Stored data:
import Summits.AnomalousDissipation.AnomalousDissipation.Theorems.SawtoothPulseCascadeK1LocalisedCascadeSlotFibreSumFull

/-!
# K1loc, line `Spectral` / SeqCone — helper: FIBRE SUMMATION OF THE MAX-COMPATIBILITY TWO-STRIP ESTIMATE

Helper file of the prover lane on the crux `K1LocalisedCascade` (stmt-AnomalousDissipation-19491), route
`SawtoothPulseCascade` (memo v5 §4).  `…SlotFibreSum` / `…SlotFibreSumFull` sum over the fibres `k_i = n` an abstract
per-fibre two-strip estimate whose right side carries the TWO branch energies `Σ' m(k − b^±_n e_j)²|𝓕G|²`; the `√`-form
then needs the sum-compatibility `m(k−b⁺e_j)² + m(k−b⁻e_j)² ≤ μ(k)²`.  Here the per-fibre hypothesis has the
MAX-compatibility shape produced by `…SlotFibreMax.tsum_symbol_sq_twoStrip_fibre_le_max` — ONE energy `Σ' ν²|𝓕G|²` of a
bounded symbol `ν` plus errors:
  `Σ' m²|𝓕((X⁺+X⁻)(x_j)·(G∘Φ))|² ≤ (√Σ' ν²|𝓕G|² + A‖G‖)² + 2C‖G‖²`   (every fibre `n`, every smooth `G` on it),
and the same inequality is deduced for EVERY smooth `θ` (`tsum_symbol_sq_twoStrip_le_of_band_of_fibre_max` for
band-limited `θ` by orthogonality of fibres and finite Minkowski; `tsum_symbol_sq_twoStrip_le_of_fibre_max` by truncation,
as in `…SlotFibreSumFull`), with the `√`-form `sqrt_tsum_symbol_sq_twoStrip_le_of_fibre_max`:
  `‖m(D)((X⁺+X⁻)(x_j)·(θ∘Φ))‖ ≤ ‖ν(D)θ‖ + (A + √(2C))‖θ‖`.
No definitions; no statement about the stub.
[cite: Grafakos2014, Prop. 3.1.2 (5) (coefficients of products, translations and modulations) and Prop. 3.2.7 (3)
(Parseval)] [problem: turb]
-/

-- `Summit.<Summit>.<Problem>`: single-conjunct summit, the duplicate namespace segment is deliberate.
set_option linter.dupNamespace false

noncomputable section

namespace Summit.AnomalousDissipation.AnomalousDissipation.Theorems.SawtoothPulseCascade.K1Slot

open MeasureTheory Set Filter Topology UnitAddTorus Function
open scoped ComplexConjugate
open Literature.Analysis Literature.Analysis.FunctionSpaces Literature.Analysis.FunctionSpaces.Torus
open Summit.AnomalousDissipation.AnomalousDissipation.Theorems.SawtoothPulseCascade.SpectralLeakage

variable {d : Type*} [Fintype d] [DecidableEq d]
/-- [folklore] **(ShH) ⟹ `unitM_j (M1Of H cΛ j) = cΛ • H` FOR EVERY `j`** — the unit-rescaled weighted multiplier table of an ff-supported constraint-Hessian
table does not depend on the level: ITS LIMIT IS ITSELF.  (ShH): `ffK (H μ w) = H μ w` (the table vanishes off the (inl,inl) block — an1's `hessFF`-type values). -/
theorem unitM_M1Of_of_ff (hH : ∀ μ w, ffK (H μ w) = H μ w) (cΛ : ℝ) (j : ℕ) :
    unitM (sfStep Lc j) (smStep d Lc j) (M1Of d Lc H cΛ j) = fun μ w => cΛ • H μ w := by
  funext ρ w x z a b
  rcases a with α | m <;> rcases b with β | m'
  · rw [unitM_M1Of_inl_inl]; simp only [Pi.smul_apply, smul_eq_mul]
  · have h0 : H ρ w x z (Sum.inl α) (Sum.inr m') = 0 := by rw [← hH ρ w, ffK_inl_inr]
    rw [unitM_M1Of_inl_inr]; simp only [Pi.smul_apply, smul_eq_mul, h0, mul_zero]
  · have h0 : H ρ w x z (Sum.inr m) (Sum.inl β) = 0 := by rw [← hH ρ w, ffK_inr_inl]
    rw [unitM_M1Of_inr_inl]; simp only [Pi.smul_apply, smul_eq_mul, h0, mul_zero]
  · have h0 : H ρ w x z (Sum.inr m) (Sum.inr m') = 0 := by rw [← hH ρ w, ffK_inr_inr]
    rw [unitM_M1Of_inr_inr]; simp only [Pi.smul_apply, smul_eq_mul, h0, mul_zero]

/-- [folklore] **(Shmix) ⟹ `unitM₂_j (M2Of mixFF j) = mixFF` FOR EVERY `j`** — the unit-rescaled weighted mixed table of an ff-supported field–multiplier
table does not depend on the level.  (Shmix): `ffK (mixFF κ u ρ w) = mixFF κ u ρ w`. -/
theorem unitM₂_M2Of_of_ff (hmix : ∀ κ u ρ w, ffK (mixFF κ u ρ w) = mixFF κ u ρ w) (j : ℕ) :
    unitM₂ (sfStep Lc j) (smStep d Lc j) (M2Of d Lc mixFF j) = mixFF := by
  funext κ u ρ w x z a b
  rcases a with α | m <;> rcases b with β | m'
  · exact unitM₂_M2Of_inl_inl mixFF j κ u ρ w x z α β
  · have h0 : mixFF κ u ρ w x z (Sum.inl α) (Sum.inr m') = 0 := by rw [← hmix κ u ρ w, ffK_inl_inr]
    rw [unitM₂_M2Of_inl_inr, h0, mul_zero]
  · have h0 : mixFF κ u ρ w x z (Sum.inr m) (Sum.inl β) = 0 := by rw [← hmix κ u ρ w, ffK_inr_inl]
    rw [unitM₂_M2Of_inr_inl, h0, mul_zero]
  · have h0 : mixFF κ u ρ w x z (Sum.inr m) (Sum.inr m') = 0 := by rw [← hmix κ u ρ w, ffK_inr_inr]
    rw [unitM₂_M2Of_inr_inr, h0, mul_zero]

## [Goal of the exercise]
Reproduce every entry above without a single alteration.

## [Task output]
import Summits.AnomalousDissipation.AnomalousDissipation.Theorems.SawtoothPulseCascadeK1LocalisedCascadeSlotFibreSumFull

/-!
# K1loc, line `Spectral` / SeqCone — helper: FIBRE SUMMATION OF THE MAX-COMPATIBILITY TWO-STRIP ESTIMATE

Helper file of the prover lane on the crux `K1LocalisedCascade` (stmt-AnomalousDissipation-19491), route
`SawtoothPulseCascade` (memo v5 §4).  `…SlotFibreSum` / `…SlotFibreSumFull` sum over the fibres `k_i = n` an abstract
per-fibre two-strip estimate whose right side carries the TWO branch energies `Σ' m(k − b^±_n e_j)²|𝓕G|²`; the `√`-form
then needs the sum-compatibility `m(k−b⁺e_j)² + m(k−b⁻e_j)² ≤ μ(k)²`.  Here the per-fibre hypothesis has the
MAX-compatibility shape produced by `…SlotFibreMax.tsum_symbol_sq_twoStrip_fibre_le_max` — ONE energy `Σ' ν²|𝓕G|²` of a
bounded symbol `ν` plus errors:
  `Σ' m²|𝓕((X⁺+X⁻)(x_j)·(G∘Φ))|² ≤ (√Σ' ν²|𝓕G|² + A‖G‖)² + 2C‖G‖²`   (every fibre `n`, every smooth `G` on it),
and the same inequality is deduced for EVERY smooth `θ` (`tsum_symbol_sq_twoStrip_le_of_band_of_fibre_max` for
band-limited `θ` by orthogonality of fibres and finite Minkowski; `tsum_symbol_sq_twoStrip_le_of_fibre_max` by truncation,
as in `…SlotFibreSumFull`), with the `√`-form `sqrt_tsum_symbol_sq_twoStrip_le_of_fibre_max`:
  `‖m(D)((X⁺+X⁻)(x_j)·(θ∘Φ))‖ ≤ ‖ν(D)θ‖ + (A + √(2C))‖θ‖`.
No definitions; no statement about the stub.
[cite: Grafakos2014, Prop. 3.1.2 (5) (coefficients of products, translations and modulations) and Prop. 3.2.7 (3)
(Parseval)] [problem: turb]
-/

-- `Summit.<Summit>.<Problem>`: single-conjunct summit, the duplicate namespace segment is deliberate.
set_option linter.dupNamespace false

noncomputable section

namespace Summit.AnomalousDissipation.AnomalousDissipation.Theorems.SawtoothPulseCascade.K1Slot

open MeasureTheory Set Filter Topology UnitAddTorus Function
open scoped ComplexConjugate
open Literature.Analysis Literature.Analysis.FunctionSpaces Literature.Analysis.FunctionSpaces.Torus
open Summit.AnomalousDissipation.AnomalousDissipation.Theorems.SawtoothPulseCascade.SpectralLeakage

variable {d : Type*} [Fintype d] [DecidableEq d]
/-- [folklore] **(ShH) ⟹ `unitM_j (M1Of H cΛ j) = cΛ • H` FOR EVERY `j`** — the unit-rescaled weighted multiplier table of an ff-supported constraint-Hessian
table does not depend on the level: ITS LIMIT IS ITSELF.  (ShH): `ffK (H μ w) = H μ w` (the table vanishes off the (inl,inl) block — an1's `hessFF`-type values). -/
theorem unitM_M1Of_of_ff (hH : ∀ μ w, ffK (H μ w) = H μ w) (cΛ : ℝ) (j : ℕ) :
    unitM (sfStep Lc j) (smStep d Lc j) (M1Of d Lc H cΛ j) = fun μ w => cΛ • H μ w := by
  funext ρ w x z a b
  rcases a with α | m <;> rcases b with β | m'
  · rw [unitM_M1Of_inl_inl]; simp only [Pi.smul_apply, smul_eq_mul]
  · have h0 : H ρ w x z (Sum.inl α) (Sum.inr m') = 0 := by rw [← hH ρ w, ffK_inl_inr]
    rw [unitM_M1Of_inl_inr]; simp only [Pi.smul_apply, smul_eq_mul, h0, mul_zero]
  · have h0 : H ρ w x z (Sum.inr m) (Sum.inl β) = 0 := by rw [← hH ρ w, ffK_inr_inl]
    rw [unitM_M1Of_inr_inl]; simp only [Pi.smul_apply, smul_eq_mul, h0, mul_zero]
  · have h0 : H ρ w x z (Sum.inr m) (Sum.inr m') = 0 := by rw [← hH ρ w, ffK_inr_inr]
    rw [unitM_M1Of_inr_inr]; simp only [Pi.smul_apply, smul_eq_mul, h0, mul_zero]

/-- [folklore] **(Shmix) ⟹ `unitM₂_j (M2Of mixFF j) = mixFF` FOR EVERY `j`** — the unit-rescaled weighted mixed table of an ff-supported field–multiplier
table does not depend on the level.  (Shmix): `ffK (mixFF κ u ρ w) = mixFF κ u ρ w`. -/
theorem unitM₂_M2Of_of_ff (hmix : ∀ κ u ρ w, ffK (mixFF κ u ρ w) = mixFF κ u ρ w) (j : ℕ) :
    unitM₂ (sfStep Lc j) (smStep d Lc j) (M2Of d Lc mixFF j) = mixFF := by
  funext κ u ρ w x z a b
  rcases a with α | m <;> rcases b with β | m'
  · exact unitM₂_M2Of_inl_inl mixFF j κ u ρ w x z α β
  · have h0 : mixFF κ u ρ w x z (Sum.inl α) (Sum.inr m') = 0 := by rw [← hmix κ u ρ w, ffK_inl_inr]
    rw [unitM₂_M2Of_inl_inr, h0, mul_zero]
  · have h0 : mixFF κ u ρ w x z (Sum.inr m) (Sum.inl β) = 0 := by rw [← hmix κ u ρ w, ffK_inr_inl]
    rw [unitM₂_M2Of_inr_inl, h0, mul_zero]
  · have h0 : mixFF κ u ρ w x z (Sum.inr m) (Sum.inr m') = 0 := by rw [← hmix κ u ρ w, ffK_inr_inr]
    rw [unitM₂_M2Of_inr_inr, h0, mul_zero]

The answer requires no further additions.